WHAT IS EXPECTED:
Only the lines with the string "using" are needed; return each of them from the entries below.

Source records
------------------------------
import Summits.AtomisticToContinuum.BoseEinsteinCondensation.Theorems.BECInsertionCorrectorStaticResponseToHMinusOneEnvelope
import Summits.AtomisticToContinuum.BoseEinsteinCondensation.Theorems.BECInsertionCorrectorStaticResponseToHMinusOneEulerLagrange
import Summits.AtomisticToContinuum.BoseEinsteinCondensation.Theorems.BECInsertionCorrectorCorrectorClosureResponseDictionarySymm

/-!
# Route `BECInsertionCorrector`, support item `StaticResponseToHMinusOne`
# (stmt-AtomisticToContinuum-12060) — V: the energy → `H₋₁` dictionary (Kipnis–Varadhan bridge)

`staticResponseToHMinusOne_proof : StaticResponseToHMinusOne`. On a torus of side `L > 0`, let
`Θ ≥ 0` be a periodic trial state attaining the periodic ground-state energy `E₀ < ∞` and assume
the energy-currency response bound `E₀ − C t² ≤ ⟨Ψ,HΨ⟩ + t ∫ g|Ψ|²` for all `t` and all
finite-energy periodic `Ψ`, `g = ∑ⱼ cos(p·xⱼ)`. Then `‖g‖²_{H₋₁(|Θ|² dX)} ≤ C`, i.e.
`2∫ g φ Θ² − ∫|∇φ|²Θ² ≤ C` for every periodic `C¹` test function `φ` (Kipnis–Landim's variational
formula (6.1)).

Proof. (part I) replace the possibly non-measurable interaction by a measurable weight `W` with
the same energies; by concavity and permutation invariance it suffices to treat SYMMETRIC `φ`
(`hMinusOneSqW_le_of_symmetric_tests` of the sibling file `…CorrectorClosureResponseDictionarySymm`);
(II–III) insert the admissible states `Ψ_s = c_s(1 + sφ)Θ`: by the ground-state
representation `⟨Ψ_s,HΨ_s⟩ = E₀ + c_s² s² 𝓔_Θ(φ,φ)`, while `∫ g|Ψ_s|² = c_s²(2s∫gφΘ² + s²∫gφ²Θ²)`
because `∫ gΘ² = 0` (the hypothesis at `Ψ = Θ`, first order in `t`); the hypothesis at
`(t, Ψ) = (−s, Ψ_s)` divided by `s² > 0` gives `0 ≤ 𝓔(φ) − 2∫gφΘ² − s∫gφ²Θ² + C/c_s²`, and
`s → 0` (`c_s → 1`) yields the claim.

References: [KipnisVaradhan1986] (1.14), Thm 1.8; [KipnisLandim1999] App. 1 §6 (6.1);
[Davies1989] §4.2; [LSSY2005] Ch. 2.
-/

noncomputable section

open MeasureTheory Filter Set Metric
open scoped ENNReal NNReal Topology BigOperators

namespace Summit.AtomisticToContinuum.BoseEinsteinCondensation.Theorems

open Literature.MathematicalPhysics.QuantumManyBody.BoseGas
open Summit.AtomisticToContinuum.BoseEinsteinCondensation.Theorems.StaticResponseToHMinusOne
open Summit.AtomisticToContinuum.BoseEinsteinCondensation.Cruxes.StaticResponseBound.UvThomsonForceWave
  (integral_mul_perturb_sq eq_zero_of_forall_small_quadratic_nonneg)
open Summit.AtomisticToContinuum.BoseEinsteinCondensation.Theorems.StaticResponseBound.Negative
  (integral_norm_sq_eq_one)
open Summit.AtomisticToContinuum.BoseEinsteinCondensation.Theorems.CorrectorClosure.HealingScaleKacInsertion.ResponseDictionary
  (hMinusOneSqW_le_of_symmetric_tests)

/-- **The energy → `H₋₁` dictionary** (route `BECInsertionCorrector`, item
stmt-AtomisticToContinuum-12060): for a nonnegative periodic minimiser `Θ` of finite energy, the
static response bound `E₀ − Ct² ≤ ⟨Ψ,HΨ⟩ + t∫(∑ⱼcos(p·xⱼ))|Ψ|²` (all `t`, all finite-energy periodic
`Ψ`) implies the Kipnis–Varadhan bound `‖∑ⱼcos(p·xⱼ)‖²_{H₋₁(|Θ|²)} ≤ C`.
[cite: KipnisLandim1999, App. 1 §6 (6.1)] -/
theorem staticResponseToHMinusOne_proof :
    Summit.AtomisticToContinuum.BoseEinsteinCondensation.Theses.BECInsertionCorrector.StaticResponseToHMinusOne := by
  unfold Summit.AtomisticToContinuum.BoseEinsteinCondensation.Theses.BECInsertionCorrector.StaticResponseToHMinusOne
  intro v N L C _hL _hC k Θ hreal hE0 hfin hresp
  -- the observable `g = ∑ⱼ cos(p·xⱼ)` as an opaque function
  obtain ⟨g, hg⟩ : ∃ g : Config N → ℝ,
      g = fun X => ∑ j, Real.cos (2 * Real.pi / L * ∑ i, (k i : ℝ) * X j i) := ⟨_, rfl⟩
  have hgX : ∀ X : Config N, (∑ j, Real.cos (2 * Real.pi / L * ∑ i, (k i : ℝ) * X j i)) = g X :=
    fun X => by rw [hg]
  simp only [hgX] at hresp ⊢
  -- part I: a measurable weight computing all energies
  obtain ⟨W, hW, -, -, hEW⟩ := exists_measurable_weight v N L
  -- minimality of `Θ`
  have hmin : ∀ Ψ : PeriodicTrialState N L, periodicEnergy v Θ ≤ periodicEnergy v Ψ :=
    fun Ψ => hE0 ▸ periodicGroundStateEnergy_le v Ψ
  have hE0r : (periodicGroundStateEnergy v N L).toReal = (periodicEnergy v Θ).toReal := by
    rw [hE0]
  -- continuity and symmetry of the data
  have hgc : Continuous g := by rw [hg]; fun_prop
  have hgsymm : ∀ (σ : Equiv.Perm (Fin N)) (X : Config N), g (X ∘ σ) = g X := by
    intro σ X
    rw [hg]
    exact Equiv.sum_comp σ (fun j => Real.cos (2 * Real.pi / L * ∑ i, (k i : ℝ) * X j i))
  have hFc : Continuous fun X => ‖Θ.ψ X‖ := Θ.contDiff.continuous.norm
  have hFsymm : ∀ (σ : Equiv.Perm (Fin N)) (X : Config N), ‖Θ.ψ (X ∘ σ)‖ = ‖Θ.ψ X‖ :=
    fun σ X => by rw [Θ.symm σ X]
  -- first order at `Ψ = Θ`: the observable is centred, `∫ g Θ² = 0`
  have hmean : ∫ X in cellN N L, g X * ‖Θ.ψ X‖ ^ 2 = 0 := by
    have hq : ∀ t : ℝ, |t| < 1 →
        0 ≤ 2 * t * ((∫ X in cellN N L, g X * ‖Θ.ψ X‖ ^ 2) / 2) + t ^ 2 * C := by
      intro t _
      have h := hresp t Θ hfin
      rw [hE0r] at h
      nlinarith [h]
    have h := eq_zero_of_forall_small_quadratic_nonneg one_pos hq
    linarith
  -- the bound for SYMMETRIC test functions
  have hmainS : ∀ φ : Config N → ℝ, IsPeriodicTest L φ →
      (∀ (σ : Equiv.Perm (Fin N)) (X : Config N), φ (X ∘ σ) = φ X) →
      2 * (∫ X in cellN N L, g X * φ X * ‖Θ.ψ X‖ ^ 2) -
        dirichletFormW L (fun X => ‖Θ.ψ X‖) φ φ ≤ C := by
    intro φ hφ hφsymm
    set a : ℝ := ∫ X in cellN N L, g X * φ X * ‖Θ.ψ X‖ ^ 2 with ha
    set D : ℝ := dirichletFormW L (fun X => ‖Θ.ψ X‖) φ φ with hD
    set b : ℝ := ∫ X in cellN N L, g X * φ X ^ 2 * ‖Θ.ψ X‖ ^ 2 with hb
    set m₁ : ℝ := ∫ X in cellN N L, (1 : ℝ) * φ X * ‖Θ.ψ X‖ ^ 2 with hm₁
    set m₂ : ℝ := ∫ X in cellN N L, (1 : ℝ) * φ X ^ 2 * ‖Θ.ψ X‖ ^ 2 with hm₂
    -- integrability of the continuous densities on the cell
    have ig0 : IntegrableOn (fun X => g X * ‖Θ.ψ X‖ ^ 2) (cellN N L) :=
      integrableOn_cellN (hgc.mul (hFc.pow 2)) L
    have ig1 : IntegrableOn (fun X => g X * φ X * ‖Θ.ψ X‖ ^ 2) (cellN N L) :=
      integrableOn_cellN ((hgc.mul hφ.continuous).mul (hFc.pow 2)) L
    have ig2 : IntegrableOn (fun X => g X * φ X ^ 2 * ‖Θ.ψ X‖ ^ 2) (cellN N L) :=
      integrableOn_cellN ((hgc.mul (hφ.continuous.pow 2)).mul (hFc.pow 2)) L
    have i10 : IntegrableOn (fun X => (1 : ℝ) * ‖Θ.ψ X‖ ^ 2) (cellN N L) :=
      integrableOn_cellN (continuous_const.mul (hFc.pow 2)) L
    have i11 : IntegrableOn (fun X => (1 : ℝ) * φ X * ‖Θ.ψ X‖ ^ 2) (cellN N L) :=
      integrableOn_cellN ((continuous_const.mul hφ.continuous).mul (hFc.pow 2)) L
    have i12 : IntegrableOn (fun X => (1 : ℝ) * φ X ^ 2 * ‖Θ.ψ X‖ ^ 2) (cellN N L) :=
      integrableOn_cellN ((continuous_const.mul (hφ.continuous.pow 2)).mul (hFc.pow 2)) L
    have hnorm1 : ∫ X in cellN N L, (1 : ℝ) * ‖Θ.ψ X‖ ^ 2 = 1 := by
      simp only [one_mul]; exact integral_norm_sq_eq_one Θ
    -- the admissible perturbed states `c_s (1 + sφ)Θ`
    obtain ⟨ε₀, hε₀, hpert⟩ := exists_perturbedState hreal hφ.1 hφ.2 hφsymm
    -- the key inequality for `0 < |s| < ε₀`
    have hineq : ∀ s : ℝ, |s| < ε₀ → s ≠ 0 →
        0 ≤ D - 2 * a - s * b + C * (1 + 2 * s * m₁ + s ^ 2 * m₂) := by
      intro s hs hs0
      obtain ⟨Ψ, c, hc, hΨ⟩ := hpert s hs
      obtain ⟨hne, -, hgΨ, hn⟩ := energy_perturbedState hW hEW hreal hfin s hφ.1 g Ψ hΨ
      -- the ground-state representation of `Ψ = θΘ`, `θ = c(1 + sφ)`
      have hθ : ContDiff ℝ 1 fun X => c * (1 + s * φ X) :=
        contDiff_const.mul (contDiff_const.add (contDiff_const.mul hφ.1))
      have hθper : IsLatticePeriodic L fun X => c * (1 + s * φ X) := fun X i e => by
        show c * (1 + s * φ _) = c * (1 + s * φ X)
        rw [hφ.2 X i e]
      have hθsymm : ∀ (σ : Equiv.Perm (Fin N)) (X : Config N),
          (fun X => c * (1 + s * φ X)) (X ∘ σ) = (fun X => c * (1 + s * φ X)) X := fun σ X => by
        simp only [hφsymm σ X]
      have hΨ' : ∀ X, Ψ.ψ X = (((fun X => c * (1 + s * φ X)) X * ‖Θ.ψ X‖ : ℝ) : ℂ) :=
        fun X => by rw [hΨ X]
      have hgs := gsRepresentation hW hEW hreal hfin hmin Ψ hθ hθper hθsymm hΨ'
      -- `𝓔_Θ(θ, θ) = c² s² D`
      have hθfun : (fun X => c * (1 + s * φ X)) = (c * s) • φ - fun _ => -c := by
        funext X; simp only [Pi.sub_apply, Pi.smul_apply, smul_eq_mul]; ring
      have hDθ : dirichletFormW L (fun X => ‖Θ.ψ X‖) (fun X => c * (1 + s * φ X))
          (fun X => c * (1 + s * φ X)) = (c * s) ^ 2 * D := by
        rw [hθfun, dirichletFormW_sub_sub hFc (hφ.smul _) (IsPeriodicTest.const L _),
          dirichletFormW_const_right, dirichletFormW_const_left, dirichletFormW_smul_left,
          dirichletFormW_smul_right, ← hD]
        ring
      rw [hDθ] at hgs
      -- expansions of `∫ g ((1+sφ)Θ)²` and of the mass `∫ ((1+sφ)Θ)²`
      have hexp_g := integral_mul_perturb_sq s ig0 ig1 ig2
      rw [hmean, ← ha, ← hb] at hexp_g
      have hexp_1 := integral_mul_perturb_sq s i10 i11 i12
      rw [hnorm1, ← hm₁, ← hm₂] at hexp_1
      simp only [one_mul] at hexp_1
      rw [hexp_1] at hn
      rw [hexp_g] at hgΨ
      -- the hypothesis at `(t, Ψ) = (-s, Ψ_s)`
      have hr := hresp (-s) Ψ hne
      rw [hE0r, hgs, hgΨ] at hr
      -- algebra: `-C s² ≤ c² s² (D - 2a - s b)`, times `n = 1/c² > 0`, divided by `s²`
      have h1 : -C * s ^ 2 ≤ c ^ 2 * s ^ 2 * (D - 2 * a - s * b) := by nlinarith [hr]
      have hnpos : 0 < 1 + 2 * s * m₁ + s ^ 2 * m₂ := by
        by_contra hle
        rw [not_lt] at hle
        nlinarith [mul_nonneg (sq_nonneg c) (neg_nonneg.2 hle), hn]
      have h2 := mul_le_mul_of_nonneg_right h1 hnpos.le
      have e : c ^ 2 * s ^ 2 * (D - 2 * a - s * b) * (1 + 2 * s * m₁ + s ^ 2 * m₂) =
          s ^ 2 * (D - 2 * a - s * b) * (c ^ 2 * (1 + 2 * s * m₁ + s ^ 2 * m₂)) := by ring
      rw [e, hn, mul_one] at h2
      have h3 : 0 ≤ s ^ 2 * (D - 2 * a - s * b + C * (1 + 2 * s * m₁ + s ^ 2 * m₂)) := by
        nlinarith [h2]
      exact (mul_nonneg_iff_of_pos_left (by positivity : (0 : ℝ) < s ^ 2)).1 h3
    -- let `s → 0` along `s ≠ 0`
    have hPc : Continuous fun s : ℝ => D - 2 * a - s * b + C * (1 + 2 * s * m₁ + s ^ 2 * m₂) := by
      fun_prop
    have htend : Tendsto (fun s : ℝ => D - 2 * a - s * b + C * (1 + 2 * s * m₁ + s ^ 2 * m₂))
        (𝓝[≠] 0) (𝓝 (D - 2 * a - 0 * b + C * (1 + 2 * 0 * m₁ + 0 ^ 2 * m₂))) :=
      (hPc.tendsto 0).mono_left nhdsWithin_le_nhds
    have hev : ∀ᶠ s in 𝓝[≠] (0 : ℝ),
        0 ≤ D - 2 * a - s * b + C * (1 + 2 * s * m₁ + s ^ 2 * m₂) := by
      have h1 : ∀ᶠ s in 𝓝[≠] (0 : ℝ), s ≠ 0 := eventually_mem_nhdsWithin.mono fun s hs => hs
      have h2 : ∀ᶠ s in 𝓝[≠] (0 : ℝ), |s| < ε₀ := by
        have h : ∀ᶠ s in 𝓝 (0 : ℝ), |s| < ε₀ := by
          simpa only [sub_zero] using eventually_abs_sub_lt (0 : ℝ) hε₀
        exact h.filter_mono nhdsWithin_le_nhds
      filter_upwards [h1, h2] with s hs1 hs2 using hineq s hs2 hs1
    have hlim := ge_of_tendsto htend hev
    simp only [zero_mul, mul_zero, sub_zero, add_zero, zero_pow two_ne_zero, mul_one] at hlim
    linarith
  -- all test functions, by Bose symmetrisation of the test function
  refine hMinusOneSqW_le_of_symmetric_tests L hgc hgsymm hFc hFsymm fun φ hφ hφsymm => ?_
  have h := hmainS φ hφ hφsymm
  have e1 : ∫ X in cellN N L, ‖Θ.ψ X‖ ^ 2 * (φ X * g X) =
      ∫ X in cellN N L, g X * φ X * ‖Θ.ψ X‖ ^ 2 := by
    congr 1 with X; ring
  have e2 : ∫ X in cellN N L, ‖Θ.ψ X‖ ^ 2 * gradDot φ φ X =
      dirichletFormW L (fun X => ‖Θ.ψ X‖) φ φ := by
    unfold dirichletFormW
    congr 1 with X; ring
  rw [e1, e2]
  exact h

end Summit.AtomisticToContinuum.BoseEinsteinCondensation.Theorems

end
------------------------------
FINAL ANSWER:
          simpa only [sub_zero] using eventually_abs_sub_lt (0 : ℝ) hε₀
      filter_upwards [h1, h2] with s hs1 hs2 using hineq s hs2 hs1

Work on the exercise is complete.